1.  I have been asked many times lately if I am running for public office.  The answer is never.  Seriously, I am never running for office so stop asking.  I don’t take politicians seriously and I find myself laughing at many of their first world politician problems.  I could never do it.  Well I could but it would in the same way The Onion covers the world news.  Then again can you do a Ralph Klein and not drink?  I don’t think you can and I don’t drink.

2.  There will be a interesting races for Saskatoon City Council.  If Randy Donauer and Eric Olauson win, that will create vacancies in Ward 5 and 8.  If Charlie Clark runs for Mayor, that opens up Ward 6.  At one time I thought because of the transit lockout that Ann Iwanchuk might be vulnerable but that has come and gone and no one cared so her seat is safe.  Yes I hear rumours that this person is running or that person is running but during the last election I heard that I was a part of slate of candidates that Darren Hill was running.  If there was a slate, I wasn’t on it.

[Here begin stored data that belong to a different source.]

import Summits.RiemannHypothesis.RiemannHypothesis.Theses.SpectralTrace
import Summits.RiemannHypothesis.RiemannHypothesis.Theorems.WindowStep.Negative.Collapse
import Summits.RiemannHypothesis.RiemannHypothesis.Theorems.SpectralTraceWindowCompactness
import Summits.RiemannHypothesis.RiemannHypothesis.Theorems.SpectralTraceWindowTraceToPositivity
import HarnessLib

/-!
# Calibration of the two RH-bearing stubs of line `christoffel-margin` (`stub_unitMargin`, `stub_positiveLadder`)

Route `RiemannHypothesis/SpectralTrace`, crux `WindowStep` (stmt-RiemannHypothesis-14659), line
`christoffel-margin` (lead seat a1). The line cuts the crux into
`U := ∀ n ≥ 2, Trace(log n) → WeilPositivityOn (log(n+2)/2)` (the conclusion of `stub_unitMargin`)
and `PL := ∀ n ≥ 2, WindowTraceArch → WeilPositivityOn (log(n+1)/2) → Trace(log n)`
(`stub_positiveLadder`), where `Trace(A)` means: some real family `γ` reproduces the Weil functional
on the Weil tests supported in `[-A, A]`.

**What is proved (all unconditional, kernel-checked).**
* `marginPair_iff_windowTraceArch_imp_riemannHypothesis` : `(U ∧ PL) ↔ (WindowTraceArch → RH)` —
  the pair is EXACTLY as strong as the crux (`Negative/Collapse.lean`:
  `WindowStep ↔ (WindowTraceArch → RH)`); registered on the item as a lead helper.
* `marginPair_failure_located` : if `WindowTraceArch ∧ ¬RH`, there is a rung `N ≥ 2` with
  `Trace(log N) ∧ ¬Trace(log(N+1))` at which `U(N)` fails or `PL(N+1)` fails — the honest content of
  the line ("where does the integer ladder die relative to the conjugate point") as a theorem.
* `unitMargin_two_iff`, `positiveLadder_three_iff` : the first contentful instances are
  `U(2) = (WindowTraceArch → WeilPositivityOn (log 2))` and
  `PL(3) = (WindowTraceArch → WeilPositivityOn (log 2) → WindowTracePrime2)`, i.e. `PL` at `n = 3`
  is the open sibling crux `WindowTracePrime2` from `Pos(log 2)` (beyond the tree's certified
  `Pos(log 3 / 2)`): `stub_positiveLadder` is crux-sized.
* `unitMargin_of_riemannHypothesis`, `positiveLadder_of_riemannHypothesis` : both are RH-implied
  (so neither is refutable short of `¬RH`).
-/

set_option linter.dupNamespace false

noncomputable section

open Complex Set

namespace Summit.RiemannHypothesis.RiemannHypothesis.Theorems.SpectralTraceWindowStep

open Literature.NumberTheory.LFunctions
open Summit.RiemannHypothesis.RiemannHypothesis.Theses.SpectralTrace
open Summit.RiemannHypothesis.RiemannHypothesis.Theorems.WindowStep.Negative

/-- `Trace(A)` (file-local notation, as in `Negative/Collapse.lean`). -/
local notation3 "WTrace " A:max => ∃ (ι : Type) (γ : ι → ℝ), ∀ g : ℝ → ℂ, IsWeilTest g →
  tsupport g ⊆ Set.Icc (-A) A →
    HasSum (fun i => weilMellin g (1 / 2 + (γ i : ℂ) * I)) (weilFunctional g)

/-! ## Both stubs are RH-implied -/

/-- Under RH every `WeilPositivityOn a` holds (Weil's criterion in Yoshida's form, unconditional in
the tree). [folklore] -/
theorem weilPositivityOn_of_riemannHypothesis' (hRH : _root_.RiemannHypothesis) (a : ℝ) :
    WeilPositivityOn a := by
  rcases le_or_gt a 0 with ha | ha
  · exact (windowTraceToPositivity_proof (2 * 1)
      (windowTrace_of_riemannHypothesis hRH _)).mono (by linarith)
  · have h := windowTraceToPositivity_proof (2 * a) (windowTrace_of_riemannHypothesis hRH _)
    rwa [mul_div_cancel_left₀ a two_ne_zero] at h

/-- `U` is RH-implied. [folklore] -/
theorem unitMargin_of_riemannHypothesis (hRH : _root_.RiemannHypothesis) :
    ∀ n : ℕ, 2 ≤ n → (WTrace (Real.log (n : ℝ))) →
      WeilPositivityOn (Real.log ((n : ℝ) + 2) / 2) :=
  fun _ _ _ => weilPositivityOn_of_riemannHypothesis' hRH _

/-- `PL` is RH-implied. [folklore] -/
theorem positiveLadder_of_riemannHypothesis (hRH : _root_.RiemannHypothesis) :
    ∀ n : ℕ, 2 ≤ n → WindowTraceArch → WeilPositivityOn (Real.log ((n : ℝ) + 1) / 2) →
      WTrace (Real.log (n : ℝ)) :=
  fun _ _ _ _ => windowTrace_of_riemannHypothesis hRH _

/-! ## The pair is exactly the crux -/

/-- `PL` as the card's `C′` (induction on the rung; positivity antitone): from `PL`, for every
`n ≥ 2`, `Trace(log n) → Pos(log(n+2)/2) → Trace(log(n+1))`. [folklore] -/
theorem marginRecrystallisation_of_positiveLadder'
    (hPL : ∀ n : ℕ, 2 ≤ n → WindowTraceArch → WeilPositivityOn (Real.log ((n : ℝ) + 1) / 2) →
      WTrace (Real.log (n : ℝ))) :
    ∀ n : ℕ, 2 ≤ n → (WTrace (Real.log (n : ℝ))) →
      WeilPositivityOn (Real.log ((n : ℝ) + 2) / 2) → WTrace (Real.log ((n : ℝ) + 1)) := by
  intro n hn hT hpos
  have hArch : WindowTraceArch := seed_of_rung hn hT
  have h := hPL (n + 1) (by omega) hArch
  rw [Nat.cast_succ, add_assoc, one_add_one_eq_two] at h
  exact h hpos

/-- **`(U ∧ PL) ↔ (WindowTraceArch → RH)`** — the two RH-bearing stubs of line `christoffel-margin`
are JOINTLY exactly as strong as the crux `WindowStep` (`windowStep_iff_windowTraceArch_imp_
riemannHypothesis`, Collapse): `→` composes them into the step (U: positivity one rung ahead; PL at
`n+1`: the next rung); `←` because each is RH-implied and the hypothesis of `U` contains the seed.
Registered on the crux item as a lead helper (signature spelled out verbatim). [folklore] -/
theorem marginPair_iff_windowTraceArch_imp_riemannHypothesis :
    ((∀ n : ℕ, 2 ≤ n →
        (∃ (ι : Type) (γ : ι → ℝ), ∀ g : ℝ → ℂ, Literature.NumberTheory.LFunctions.IsWeilTest g →
          tsupport g ⊆ Set.Icc (-Real.log (n : ℝ)) (Real.log (n : ℝ)) →
            HasSum (fun i => Literature.NumberTheory.LFunctions.weilMellin g (1 / 2 + (γ i : ℂ) * Complex.I))
              (Literature.NumberTheory.LFunctions.weilFunctional g)) →
        Literature.NumberTheory.LFunctions.WeilPositivityOn (Real.log ((n : ℝ) + 2) / 2)) ∧
      (∀ n : ℕ, 2 ≤ n → Summit.RiemannHypothesis.RiemannHypothesis.Theses.SpectralTrace.WindowTraceArch →
        Literature.NumberTheory.LFunctions.WeilPositivityOn (Real.log ((n : ℝ) + 1) / 2) →
          ∃ (ι : Type) (γ : ι → ℝ), ∀ g : ℝ → ℂ, Literature.NumberTheory.LFunctions.IsWeilTest g →
            tsupport g ⊆ Set.Icc (-Real.log (n : ℝ)) (Real.log (n : ℝ)) →
              HasSum (fun i => Literature.NumberTheory.LFunctions.weilMellin g (1 / 2 + (γ i : ℂ) * Complex.I))
                (Literature.NumberTheory.LFunctions.weilFunctional g))) ↔
    (Summit.RiemannHypothesis.RiemannHypothesis.Theses.SpectralTrace.WindowTraceArch →
      RiemannHypothesis) := by
  constructor
  · rintro ⟨hU, hPL⟩
    have hStep : WindowStep := fun n hn hT =>
      marginRecrystallisation_of_positiveLadder' hPL n hn hT (hU n hn hT)
    exact windowStep_iff_windowTraceArch_imp_riemannHypothesis.1 hStep
  · intro h
    refine ⟨fun n hn hT => ?_, fun n _ hArch _ => ?_⟩
    · exact weilPositivityOn_of_riemannHypothesis' (h (seed_of_rung hn hT)) _
    · exact windowTrace_of_riemannHypothesis (h hArch) _

/-! ## Where the cut lies in a hypothetical `WindowTraceArch ∧ ¬RH` world -/

/-- **The failure is located at the last integer rung.** If the seed holds and RH fails, there is
`N ≥ 2` with `Trace(log N)` and `¬Trace(log(N+1))` (the integer ladder dies: `not_windowStep_iff`),
and at that rung `U(N)` fails or `PL(N+1)` fails: if `U(N)` gave `Pos(log(N+2)/2)`, then `PL(N+1)`
would give `Trace(log(N+1))`. So exactly one threshold comparison carries RH. [folklore] -/
theorem marginPair_failure_located (hArch : WindowTraceArch) (hnRH : ¬ _root_.RiemannHypothesis) :
    ∃ N : ℕ, 2 ≤ N ∧ (WTrace (Real.log (N : ℝ))) ∧ ¬ (WTrace (Real.log ((N : ℝ) + 1))) ∧
      (¬ ((WTrace (Real.log (N : ℝ))) → WeilPositivityOn (Real.log ((N : ℝ) + 2) / 2)) ∨
        ¬ (WindowTraceArch → WeilPositivityOn (Real.log ((N : ℝ) + 2) / 2) →
            WTrace (Real.log ((N : ℝ) + 1)))) := by
  have hnot : ¬ WindowStep := not_windowStep_iff.2 ⟨hArch, hnRH⟩
  simp only [WindowStep, not_forall] at hnot
  obtain ⟨N, hN, hT, hnT⟩ := hnot
  refine ⟨N, hN, hT, hnT, ?_⟩
  by_cases hU : (WTrace (Real.log (N : ℝ))) → WeilPositivityOn (Real.log ((N : ℝ) + 2) / 2)
  · right
    intro hPL
    exact hnT (hPL hArch (hU hT))
  · exact Or.inl hU

/-! ## First contentful instances -/

/-- `log 4 / 2 = log 2`. -/
theorem log_four_div_two : Real.log 4 / 2 = Real.log 2 := by
  rw [show (4 : ℝ) = 2 ^ 2 by norm_num, Real.log_pow]
  push_cast
  ring

/-- **`U(2)` is `WindowTraceArch → WeilPositivityOn (log 2)`** (positivity on `[-log 2, log 2]`,
beyond the tree's certified `log 3 / 2`). [folklore] -/
theorem unitMargin_two_iff :
    ((WTrace (Real.log ((2 : ℕ) : ℝ))) → WeilPositivityOn (Real.log (((2 : ℕ) : ℝ) + 2) / 2)) ↔
      (WindowTraceArch → WeilPositivityOn (Real.log 2)) := by
  have e2 : ((2 : ℕ) : ℝ) = 2 := by norm_num
  rw [e2, show (2 : ℝ) + 2 = 4 by norm_num, log_four_div_two]
  rfl

/-- **`PL(3)` is `WindowTraceArch → WeilPositivityOn (log 2) → WindowTracePrime2`**: the first
contentful instance of `stub_positiveLadder` is the open sibling crux `Trace(log 3)` from the seed and
positivity on `[-log 2, log 2]`. [folklore] -/
theorem positiveLadder_three_iff :
    (WindowTraceArch → WeilPositivityOn (Real.log (((3 : ℕ) : ℝ) + 1) / 2) →
        WTrace (Real.log ((3 : ℕ) : ℝ))) ↔
      (WindowTraceArch → WeilPositivityOn (Real.log 2) → WindowTracePrime2) := by
  have e3 : ((3 : ℕ) : ℝ) = 3 := by norm_num
  rw [e3, show (3 : ℝ) + 1 = 4 by norm_num, log_four_div_two]
  rfl

/-- **With the seed alone `U` buys exactly `Pos(log 2)`** and `PL` then buys `WindowTracePrime2`;
iterating is the whole ladder, i.e. RH (`marginPair_iff_…`). The first two moves, spelled out.
[folklore] -/
theorem prime2_of_marginPair_of_windowTraceArch
    (hU : ∀ n : ℕ, 2 ≤ n → (WTrace (Real.log (n : ℝ))) →
      WeilPositivityOn (Real.log ((n : ℝ) + 2) / 2))
    (hPL : ∀ n : ℕ, 2 ≤ n → WindowTraceArch → WeilPositivityOn (Real.log ((n : ℝ) + 1) / 2) →
      WTrace (Real.log (n : ℝ)))
    (hArch : WindowTraceArch) : WeilPositivityOn (Real.log 2) ∧ WindowTracePrime2 := by
  have hU2 := unitMargin_two_iff.1 (hU 2 le_rfl) hArch
  exact ⟨hU2, positiveLadder_three_iff.1 (hPL 3 (by norm_num)) hArch hU2⟩

end Summit.RiemannHypothesis.RiemannHypothesis.Theorems.SpectralTraceWindowStep

end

2a.  As for by-elections for Donauer’s seat (if he wins) whoever wins that would be kind of vulnerable because of a lack of time they would have to establish themselves.  I think as Mairin Loewen and Ann Iwanchuk showed, it also means that your campaign machine is still ready to go.  It could even be an advantage.  Although I doubt anyone who has to run back to back campaigns would think of it as an advantage.

3.  I was really uncomfortable seeing both Eric Olauson, Randy Donauer and Troy Davies bill the City of Saskatoon $700 each for the Mayor’s Cultural Gala. (the report is here)  Not only did they charge their tickets but also for their dates.  I know it’s not against the rules but since that is the case, something is wrong with the rules.  That is taxpayers money for what is largely an evening out.  It was also the eve of locking out the transit workers and causing a lot of hardship for a lot of people.  The optics of it are horrible and in Olauson and Donauer’s case, it really damages thei credibility as a fiscal hawk when he is lined up at the taxpayers trough.  Do as I say, not as I do.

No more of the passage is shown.